Once every couple months, my dad and I go to the Alamo Shooting Range out in Greenwood County. He grew up in a family of hunters and has always been into handguns, which my mom of course despised. He is very Second Amendment and judges every politician by whether she or he will try to take away his guns. I have the cop attitude, meaning I love guns but I still wish that every moron with money in his pocket couldn’t just score one.
I go shooting with my dad for a couple reasons. One, I don’t really like meeting him in a bar. He doesn’t need another reason to drink, plus he’s always looking around to check out the female prospects, which, you know—he’s my dad. And second, even pushing sixty-five, he remains a really good marksman. We are both excellent, frankly, and we have contests, talking trash and laughing at each other, making up rules like you don’t score unless you hit the other person’s bullet hole, with an extra five points for a through and through that barely ruffles the target.

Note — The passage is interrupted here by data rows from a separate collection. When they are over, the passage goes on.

import Summits.QuantumFields.YangMills.Theorems.UnitScaleTiltProp8HalvingSiteAssembly
import Summits.QuantumFields.YangMills.Theorems.UnitScaleTiltProp8FlatSmallSolution158CubeSeq
import Summits.QuantumFields.YangMills.Theorems.UnitScaleTiltProp8FlatCriticalEquation143
import HarnessLib

/-!
# Route `UnitScaleTilt`, crux K1 child «MinimiserStabilityRegPr» (stmt-QuantumFields-19200), registered stub V2′ `stub_halvingStep`
# (skeletons v8 5b4e846794b80374 / v10 `BirthV10`, OWNER RULING g24-№5) — **THE (165)-`A₁` ROW OF THE HALVING PACKAGE**: the three letters
# `|A₁|`, `|∇^ηA₁|`, `|∂^{η*}∂^ηA₁|` of the small solution `A₁` of [Balaban1985Variational] (158) `A₁ + G̃((δ/δA′)V)(A₁ + HB) = 0` on the layer of
# the one-point top family at a site `x` — EXACTLY the (165)-`A₁` clause of `HalvingAssembly.H_of_package` / `HalvingAssemblyInterior.H_of_packageInt`
# (w3 g2, p595996 / interior package) — FROM pillar F4 (`FlatSmallSolution158CubeSeq.letter_solution158_dom_le`: the sup and gradient letters, BY NAME),
# Proposition 4's (98) for `W = (δ/δA′)V` (pillar P3b, `FlatProp4Bg1.exists_gradient_prop4_bg1_T3` for the pure-action part), and — for the second-order
# letter, which print does NOT take from a sup-letter of `G̃` (VET ITEM 12 / LIT F9: *«no ℓ^∞ → ℓ^∞ letter with two derivatives around G, G̃ except the
# Laplacian»*) — THE `Δ_a`-ROW OF THE EQUATION ITSELF: `Δ_aA₁ = −(1 − Q*K⁻¹QG)w` (p. 298: *«P₀A₀ = A₀, Δ_aA₀ = (Δ + DRD*)A₀»*, (131)–(133) at background 1)

Cell `ym3-torus` (HUMAN RULING D-0037, YM ladder rung R3 — continuum SU(2) YM₃ on the torus is a RUNG, not the Clay problem), width seat
`ym-ust-19200-w5` gen 2 (WIDTH-5 ATTACH; OWNER g25 APPROVAL 02:19:01Z).  `--supports stmt-QuantumFields-19200 --as helper`; def-free, 0 sorry, standard
axioms.  Bookkeeping over F4's theorems: NOTHING of Bałaban's analysis (the letters of `G̃`, `H`, `(QGQ*)⁻¹`, Prop. 4's constants, the identification of
Sect. F's `𝔊` with the Wilson action through the chart (47)) is proved here.

THE PRINT ([Balaban1985Variational] = T. Bałaban, CMP **102** (1985) 277–309; journal page = PDF page + 276).  p. 302 (158): *«The image of U′_k is a
minimum of 𝔊(A′), thus representing it as A₁ + HB, we obtain Eq. (143) for A₁. In the considered case it can be written as A₁ + G̃((δ/δA′)V)(A₁ + HB)
= 0. (158) The configurations HB and A₁ satisfy (152) with the bounds 4dL²B₁Mε₀ and 40dL²B₁Mε₀ correspondingly.»*; p. 304 (165): *«This bound,
the equality (159) and Eq. (158) imply |A|, |∇^ηA|, |∂^{η*}∂^ηA|, |Δ^ηA| < ¼M_Δmax{B₃ε₁, ½ε₀} + B₀C₄(36dL²B₁Mε₀)² + B₀4C₂(36dL²B₁Mε₀)²»*; p. 298
(131)–(133): *«P₀ = I − GQ*(QGQ*)⁻¹Q. (131) … By the definition of H₀B we have QA₀ = 0, hence P₀A₀ = A₀, Δ_aA₀ = (Δ + DRD*)A₀ … we get (133)»*,
p. 297: *«The configuration A′₁ satisfies RD*A′₁ = 0, hence the above equation can be written … where Δ_a = Δ + DRD* + Q*aQ»*; p. 300: *«GP₀* = G −
GQ*(QGQ*)⁻¹QG = G̃»*.

WHAT THIS FILE PROVES (no definition, no sorry):
* §1 (real matrix letters on finite index types, the currency of F4 `FlatCriticalEquation143` / w3's `FlatCriticalOfMin.eq143_of_isMinOn_affineBall`)
  **`Δa_mulVec_solution`** — for `G = Δ_a⁻¹`, `G̃ = G − GQᵀK⁻¹QG` and ANY solution `A₀ = −G̃w`: `Δ_aA₀ = −w + QᵀK⁻¹QGw` (= `−P₀ᵀw`, by
  `FlatCriticalEquation143.Δa_mul_Gt`); **`Δ_mulVec_solution`** — if `Δ_a = Δ + N + a·QᵀQ` (print: `N = ∂R∂*`) and `NA₀ = 0` (the gauge slice
  `R∂*A₀ = 0`, (153)/(157)), then `ΔA₀ = −w + QᵀK⁻¹QGw` (`QA₀ = 0` is automatic, `Q_mul_Gt`); **`secondOrder_letter_le`** — hence
  `|ΔA₀(i)| ≤ (1 + q*·k·q·B₀)·ω` from the sup letters of `Qᵀ`, `K⁻¹ = (QGQᵀ)⁻¹` ([Balaban1984PropagatorsII] (2.46)), `Q`, `G` and `|w| ≤ ω`
  (`ω = C₄‖A₁ + HB‖²₍₁₁₅₎` by (98)).  THIS is where (165)'s `|∂^{η*}∂^ηA₁|` comes from; no second-order letter of `G̃` is used or stated.
* §2 (F4's pointwise level-weighted currency at the d = 3 carrier, every member `F`, heights `n, K`, weights `w`, fibre `V`)
  **`supGrad_solution158_dom_le`** — the sup and `L^{K−n}`-gradient letters of every solution of (158) with weighted size `‖A₁ + 𝔄‖ ≤ r < a₃` are
  `≤ B₀C₄r²` at EVERY bond (F4 `letter_solution158_dom_le` twice); **`second_solution158_dom_le`** — any reading `T A₁` satisfying the `Δ`-row identity
  `T A₁ = −W(A₁ + 𝔄) + M(W(A₁ + 𝔄))` on a set, with `M` of weighted sup letter `B_M` (§1: `M = QᵀK⁻¹QG`), is `≤ (1 + B_M)C₄r²` there.
* §3 **`row165_of_smallSolution`** — AT THE CUBE SEQUENCE `cubeSeqMT3 F n K x ρ S M` CENTRED AT `x` WITH ITS LEVEL WEIGHTS (`IsLevWeight`, `ρ ≥ 1`): the
  three conjuncts of the (165)-`A₁` clause of `H_of_package(Int)` VERBATIM (their `SideTouches`/`BondTouches` layer of the one-point top family at `x`, the
  letters `‖A₁⟨0+z, τ⟩‖`, `‖(L^{−(K−n)})⁻¹•(A₁⟨0+z+e_κ, τ⟩ − A₁⟨0+z, τ⟩)‖`, `‖pdiv (plaqCovDeriv (pull A₁ 0)) μ z‖` at background `1`) with any bound
  `e ≥ max{B₀, 1 + B_M}·C₄r²` — from §2 and «the layer lies in the top cube, where the weights are 1» (`HalvingSiteAssembly.dist_le_one_of_sideTouches/
  _of_bondTouches`, `HalvingQuarterCubeSeq.inOm_top_of_dist`, `levWeight_eq_one_of_inOm_top`).  The consumer sets `e := K₁ε₀²` with `r = c·ε₀` ((152)).
HONEST SCOPE: hypotheses = F4's (`G̃` with the two weighted sup letters — P2's `GtSupLetterG` through `FlatScalarExtension`; `W` with (98) on the weighted
ball — P3b + the chart-dressing terms (84)–(89); the solution `A₁` and the size of `A₁ + HB` — (152)/(158), P1 + the E–L junction) plus the displayed `Δ`-row
identity of §2/§3 (`hEL`), whose matrix form is §1 and whose instantiation (the flat `∂^{η*}∂^η` stencil as `Δ`, `N = ∂R∂*` vanishing on the slice, the sup
bound of `(QGQ*)⁻¹`) is the P5 assembler's.  NOT a claim about the stub, the crux, the rung, or the mass gap.

References: T. Bałaban, CMP **102** (1985) 277–309 [Balaban1985Variational] (131)–(133) p.298, (143) p.300, (152) p.301, (157)–(159) pp.302–303, (165) p.304;
CMP **96** (1984) 223–250 [Balaban1984PropagatorsII] (2.19) p.226, (2.46) p.231; CMP **99** (1985) 75–102 [Balaban1985RegularSpaces] (1.140) p.100.
-/

set_option autoImplicit false

noncomputable section

open scoped BigOperators Matrix Matrix.Norms.L2Operator

namespace Summit.QuantumFields.YangMills.Theorems.HalvingA1Row165

open Literature.MathematicalPhysics.QuantumFieldTheory.Balaban1983to89
open B5Eq117TorusCarriers (Mk)
open B5Eq118OneStroke (iterBlockOf)
open B5Prop12FieldsLattice (distSite)
open B8Ineq132 (BondTouches)
open B8Eq140Level (SideTouches)
open B8Eq143PlaqExpansion (pdiv)
open B8Eq146AExpansion (plaqCovDeriv)
open B8Thm2SetupTorus (pullDom)
open B10Eq27TorusAxialLog (pull transl)
open T3ContinuumYM3Torus (T3Family)
open FlatCubeOpsText (IsLevWeight)
open FlatCubeSequenceAligned (cubeSeqMT3)
open FlatCriticalEquation143 (Q_mul_Gt Δa_mul_Gt)
open FlatSmallSolution158CubeSeq (letter_solution158_dom_le)
open HalvingQuarterCubeSeq (levWeight_eq_one_of_inOm_top inOm_top_of_dist)
open HalvingSiteAssembly (dist_le_one_of_sideTouches dist_le_one_of_bondTouches distSite_iterBlockOf_le_one_of_le_one)

/-! ## §1 Matrix letters: the `Δ_a`-row and the `Δ`-row of the (143)/(158)-solution, from the equation itself -/

section MatrixLetters

variable {ι κ : Type*} [Fintype ι] [Fintype κ] [DecidableEq ι] [DecidableEq κ]

/-- **`Δ_aA₀ = −w + QᵀK⁻¹QGw` FOR EVERY SOLUTION `A₀ = −G̃w` OF (143)/(158)** (`G = Δ_a⁻¹`, `G̃ = G − GQᵀK⁻¹QG = GP₀ᵀ`; `Δ_aG̃ = 1 − QᵀK⁻¹QG = P₀ᵀ`):
the second-order information of the solution is read off the EQUATION, not off a letter of `G̃` — p. 298: *«P₀A₀ = A₀, Δ_aA₀ = (Δ + DRD*)A₀ … (133)»*.
[cite: Balaban1985Variational, (131)-(133) p.298, (143) p.300, (158) p.302] -/
theorem Δa_mulVec_solution (Δa G Gt : Matrix ι ι ℝ) (Q : Matrix κ ι ℝ) (K : Matrix κ κ ℝ)
    (hΔu : IsUnit Δa.det) (hG : G = Δa⁻¹) (hGt : Gt = G - G * Qᵀ * K⁻¹ * Q * G)
    {A₀ w : ι → ℝ} (hsol : A₀ = -(Gt *ᵥ w)) :
    Δa *ᵥ A₀ = -w + Qᵀ *ᵥ (K⁻¹ *ᵥ (Q *ᵥ (G *ᵥ w))) := by
  rw [hsol, Matrix.mulVec_neg, Matrix.mulVec_mulVec, Δa_mul_Gt Δa Q G K Gt hΔu hG hGt, Matrix.sub_mulVec, Matrix.one_mulVec,
    neg_sub, Matrix.mulVec_mulVec, Matrix.mulVec_mulVec, Matrix.mulVec_mulVec]
  abel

Afterwards, we go to the same dive nearby, which is famous for its burgers. People have always told me that I eat like a trucker, lots of beef and fried food. Most of the women I hang out with are pretty crunchy—even a lot of the dudes, like Koob—but I am definitely craving this burger, although I do hold on the cheese and bacon, so my dad isn’t tempted to order his that way. He’s not much on willpower.
“So how are you doing with the police chief case?” he asks. He eats like a dog and can’t stuff his food in fast enough.
“Okay, I guess. Rik pretty much neutron-bombed the first two witnesses. Seriously. There was nothing left of them but a couple sweaty handprints on the witness stand. We’ve been thinking the city attorney might even flush the case, but he says he can’t, because people will think the mayor pressured him to do it. The last big witness is next week, but we have a lot of good stuff on him, too.”
“And what about your weird neighbor? Did you ever figure out anything more about him?”
“Oh, that got even weirder.”
“How’s that?”
“I’m kind of seeing him.”
Dad draws back. Like I said, he’s not much for disapproval, and over the years he’s heard it all, so it tickles me when he comes on like a dad with this wary look.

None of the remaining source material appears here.